Tecle IY, Menda N, Buels RM, van der Knaap E, Mueller LA - BMC Bioinformatics (2010)

Bottom Line: A common approach to understanding the genetic basis of complex traits is through identification of associated quantitative trait loci (QTL).To identify candidate genes and understand the molecular basis underlying the phenotypic variation of traits, bioinformatic approaches are needed to exploit information such as genetic map, expression and whole genome sequence data of organisms in biological databases.Exploration and synthesis of the relevant data is expected to help facilitate identification of candidate genes underlying phenotypic variation and markers more closely linked to QTLs. solQTL is freely available on SGN and can be used in private or public mode.

View Article: PubMed Central - HTML - PubMed

Affiliation: Boyce Thompson Institute for Plant Research, Tower Rd, Ithaca, NY 14853, USA.

ABSTRACT

Background: A common approach to understanding the genetic basis of complex traits is through identification of associated quantitative trait loci (QTL). Fine mapping QTLs requires several generations of backcrosses and analysis of large populations, which is time-consuming and costly effort. Furthermore, as entire genomes are being sequenced and an increasing amount of genetic and expression data are being generated, a challenge remains: linking phenotypic variation to the underlying genomic variation.

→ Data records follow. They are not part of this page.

import Summits.MatrixMultiplication.MatrixMultiplication.Theses.LevelGradedCohnUmans
import Literature.RepresentationTheory.FiniteGroups.CharacterDegrees

/-!
# `GradedPricing` (crux `stmt-MatrixMultiplication-7611`, route `LevelGradedCohnUmans`):
# one-sided invariance of the test space does NOT suffice (negative-side support)

Support file of the crux disprover (cdisprove seat).  The crux prices a `J`-separated triple by
`Σᶠ_{χ ∈ Irr(G) ∩ J} χ(1)^ω` for a BI-invariant `J`; the planner flagged the two-sidedness of
`J^⊥ ⊴ ℂ[G]` as the mechanism.  Proved here, `sorry`-free:

* `gradedPricing_false_with_leftInv_only` — if bi-invariance (`f ↦ f(a·b)`) is weakened to
  LEFT-invariance (`f ↦ f(a·)`), the statement is FALSE.  Witness: `G = S₃ = Equiv.Perm (Fin 3)`,
  `J = J_col = ℂ f₁ ⊕ ℂ f₂` the first column of the 2-dimensional irrep (tabulated over `ℤ`,
  `r11 … r22`; the transformation law `col_mul` is checked by `decide` over all 36 pairs), which is
  left-invariant (`leftInvariant_Jcol`) and separates `({1},{1},{1})` by `f₁` (`f₁(1) = 1`), so the
  volume term is `1`; but NO irreducible character lies in `J_col` (`irrChars_inter_Jcol`: a class
  function `α f₁ + β f₂` vanishes, by comparing values on the conjugate pairs `(c, c²)` and
  `((01), (12))`, while `χ(1) ≠ 0`), so the graded budget is `0`.

So "`χ ∈ J`" counts the Wedderburn blocks the read-out uses only for two-sided `J`; any proof of
the crux must use right-invariance as well as left-invariance.
-/

noncomputable section

set_option linter.dupNamespace false

open scoped BigOperators
open Literature.RepresentationTheory.FiniteGroups Literature.Computability.AlgebraicComplexity
open Equiv

namespace Summit.MatrixMultiplication.MatrixMultiplication.Theorems.GradedPricing.Negative

/-- An irreducible character does not vanish at `1` (an irreducible representation is non-zero).
[folklore] -/
private theorem irrChar_apply_one_ne_zero {G : Type} [Group G] {χ : G → ℂ} (h : IsIrrChar G χ) :
    χ 1 ≠ 0 := by
  obtain ⟨V, _, _, _, ρ, hρ, rfl⟩ := h
  haveI := hρ
  haveI : Nontrivial V := by
    by_contra hV
    rw [not_nontrivial_iff_subsingleton] at hV
    have hbt : (⊥ : Subrepresentation ρ) = ⊤ :=
      Subrepresentation.toSubmodule_injective (Subsingleton.elim _ _)
    exact (IsSimpleOrder.bot_ne_top (α := Subrepresentation ρ)) hbt
  rw [Representation.char_one]
  exact Nat.cast_ne_zero.mpr Module.finrank_pos.ne'

/-- The symmetric group `S₃` as permutations of `Fin 3`. -/
abbrev S₃ : Type := Equiv.Perm (Fin 3)

/-- the transposition `(0 1)` -/
def s01 : S₃ := swap 0 1
/-- the transposition `(1 2)` -/
def s12 : S₃ := swap 1 2
/-- the transposition `(0 2)` -/
def s02 : S₃ := swap 0 2
/-- the 3-cycle `0 ↦ 1 ↦ 2 ↦ 0` -/
def c3 : S₃ := swap 0 1 * swap 1 2

/-- Entry `(1,1)` of the 2-dimensional (standard) representation of `S₃` on the sum-zero lattice
`ℤ{e₀−e₁, e₁−e₂}` (`σ·e_j = e_{σ j}`), tabulated. -/
def r11 (σ : S₃) : ℤ :=
  if σ = 1 then 1 else if σ = s01 then -1 else if σ = s12 then 1 else if σ = s02 then 0
  else if σ = c3 then 0 else -1
/-- Entry `(1,2)`. -/
def r12 (σ : S₃) : ℤ :=
  if σ = 1 then 0 else if σ = s01 then 1 else if σ = s12 then 0 else if σ = s02 then -1
  else if σ = c3 then -1 else 1
/-- Entry `(2,1)`. -/
def r21 (σ : S₃) : ℤ :=
  if σ = 1 then 0 else if σ = s01 then 0 else if σ = s12 then 1 else if σ = s02 then -1
  else if σ = c3 then 1 else -1
/-- Entry `(2,2)`. -/
def r22 (σ : S₃) : ℤ :=
  if σ = 1 then 1 else if σ = s01 then 1 else if σ = s12 then -1 else if σ = s02 then 0
  else if σ = c3 then -1 else 0

/-- The first column transforms by the representation: `ρ(a g)_{i1} = Σ_k ρ(a)_{ik} ρ(g)_{k1}`
(checked over all 36 pairs). [folklore] -/
theorem col_mul : ∀ a g : S₃,
    r11 (a * g) = r11 a * r11 g + r12 a * r21 g ∧ r21 (a * g) = r21 a * r11 g + r22 a * r21 g := by
  decide

/-- The two conjugations used: `c² = (01)·c·(01)⁻¹`, `(12) = c·(01)·c⁻¹`. [folklore] -/
theorem conj_facts : c3 * c3 = s01 * c3 * s01⁻¹ ∧ s12 = c3 * s01 * c3⁻¹ := by decide

/-- Table look-ups used below. [folklore] -/
theorem table_facts : r11 1 = 1 ∧ r21 1 = 0 ∧ r11 c3 = 0 ∧ r21 c3 = 1 ∧ r11 (c3 * c3) = -1 ∧
    r21 (c3 * c3) = -1 ∧ r11 s01 = -1 ∧ r21 s01 = 0 ∧ r11 s12 = 1 ∧ r21 s12 = 1 := by decide

/-- First-column matrix coefficient `ρ₁₁` of the 2-dimensional irrep, as a complex function. -/
def f₁ : S₃ → ℂ := fun σ => (r11 σ : ℂ)
/-- First-column matrix coefficient `ρ₂₁`. -/
def f₂ : S₃ → ℂ := fun σ => (r21 σ : ℂ)

/-- The column space `J_col = ℂ f₁ ⊕ ℂ f₂`. -/
def Jcol : Submodule ℂ (S₃ → ℂ) := Submodule.span ℂ {f₁, f₂}

/-- `J_col` is LEFT-invariant (`f ↦ f(a·)`). [folklore] -/
theorem leftInvariant_Jcol : ∀ f ∈ Jcol, ∀ a : S₃, (fun g => f (a * g)) ∈ Jcol := by
  intro f hf a
  obtain ⟨α, β, rfl⟩ := Submodule.mem_span_pair.mp hf
  refine Submodule.mem_span_pair.mpr ⟨α * r11 a + β * r21 a, α * r12 a + β * r22 a, ?_⟩
  funext g
  have h := col_mul a g
  simp only [Pi.add_apply, Pi.smul_apply, smul_eq_mul, f₁, f₂]
  rw [h.1, h.2]
  push_cast
  ring

/-- No irreducible character of `S₃` lies in `J_col`. [folklore] -/
theorem irrChars_inter_Jcol : irrChars S₃ ∩ (Jcol : Set (S₃ → ℂ)) = ∅ := by
  ext χ
  simp only [Set.mem_inter_iff, SetLike.mem_coe, Set.mem_empty_iff_false, iff_false, not_and]
  intro hχ hJ
  obtain ⟨α, β, rfl⟩ := Submodule.mem_span_pair.mp hJ
  have hirr := hχ
  obtain ⟨V, _, _, _, ρ, hρ, hchar⟩ := hχ
  have hc1 : ρ.character (s01 * c3 * s01⁻¹) = ρ.character c3 := Representation.char_conj ρ c3 s01
  have hc2 : ρ.character (c3 * s01 * c3⁻¹) = ρ.character s01 := Representation.char_conj ρ s01 c3
  rw [← conj_facts.1] at hc1
  rw [← conj_facts.2] at hc2
  rw [hchar] at hc1 hc2
  obtain ⟨-, -, t3, t4, t5, t6, t7, t8, t9, t10⟩ := table_facts
  simp only [Pi.add_apply, Pi.smul_apply, smul_eq_mul, f₁, f₂, t3, t4, t5, t6, t7, t8, t9, t10]
    at hc1 hc2
  push_cast at hc1 hc2
  have hα : α = 0 := by linear_combination ((1:ℂ)/3) * hc1 + ((2:ℂ)/3) * hc2
  have hβ : β = 0 := by linear_combination (-(2:ℂ)/3) * hc1 + (-(1:ℂ)/3) * hc2
  apply irrChar_apply_one_ne_zero hirr
  simp [hα, hβ]

/-- **One-sided invariance does not suffice for `GradedPricing`**: with bi-invariance weakened to
left-invariance the statement is FALSE (`G = S₃`, `J = J_col`, `X = Y = Z = {1}`: separated by `f₁`,
volume term `1`, graded budget `0`). [folklore] -/
theorem gradedPricing_false_with_leftInv_only :
    ¬ ∀ (G : Type) [Group G] [Fintype G] (J : Submodule ℂ (G → ℂ)),
      (∀ f ∈ J, ∀ a : G, (fun g : G => f (a * g)) ∈ J) → ∀ X Y Z : Finset G,
      (∀ x₀ ∈ X, ∀ z₀ ∈ Z, ∃ f ∈ J, ∀ x ∈ X, ∀ y ∈ Y, ∀ y' ∈ Y, ∀ z ∈ Z,
        (x = x₀ ∧ y = y' ∧ z = z₀ → f (x⁻¹ * y * y'⁻¹ * z) = 1) ∧
        (¬ (x = x₀ ∧ y = y' ∧ z = z₀) → f (x⁻¹ * y * y'⁻¹ * z) = 0)) →
      ((X.card * Y.card * Z.card : ℕ) : ℝ) ^ (omega ℂ / 3) ≤
        ∑ᶠ χ ∈ irrChars G ∩ (J : Set (G → ℂ)), (χ 1).re ^ omega ℂ := by
  intro h
  have hle := h S₃ Jcol leftInvariant_Jcol {1} {1} {1} (by
    intro x₀ hx₀ z₀ hz₀
    refine ⟨f₁, Submodule.subset_span (Set.mem_insert _ _), ?_⟩
    intro x hx y hy y' hy' z hz
    simp only [Finset.mem_singleton] at hx hy hy' hz hx₀ hz₀
    subst hx hy hy' hz hx₀ hz₀
    refine ⟨fun _ => ?_, fun hne => absurd ⟨rfl, rfl, rfl⟩ hne⟩
    simp [f₁, table_facts.1])
  rw [irrChars_inter_Jcol, finsum_mem_empty] at hle
  have key : (1 : ℝ) ≤ 0 := by simpa using hle
  linarith

end Summit.MatrixMultiplication.MatrixMultiplication.Theorems.GradedPricing.Negative

end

To identify candidate genes and understand the molecular basis underlying the phenotypic variation of traits, bioinformatic approaches are needed to exploit information such as genetic map, expression and whole genome sequence data of organisms in biological databases.

Description: The Sol Genomics Network (SGN, http://solgenomics.net) is a primary repository for phenotypic, genetic, genomic, expression and metabolic data for the Solanaceae family and other related Asterids species and houses a variety of bioinformatics tools. SGN has implemented a new approach to QTL data organization, storage, analysis, and cross-links with other relevant data in internal and external databases. The new QTL module, solQTL, http://solgenomics.net/qtl/, employs a user-friendly web interface for uploading raw phenotype and genotype data to the database, R/QTL mapping software for on-the-fly QTL analysis and algorithms for online visualization and cross-referencing of QTLs to relevant datasets and tools such as the SGN Comparative Map Viewer and Genome Browser. Here, we describe the development of the solQTL module and demonstrate its application.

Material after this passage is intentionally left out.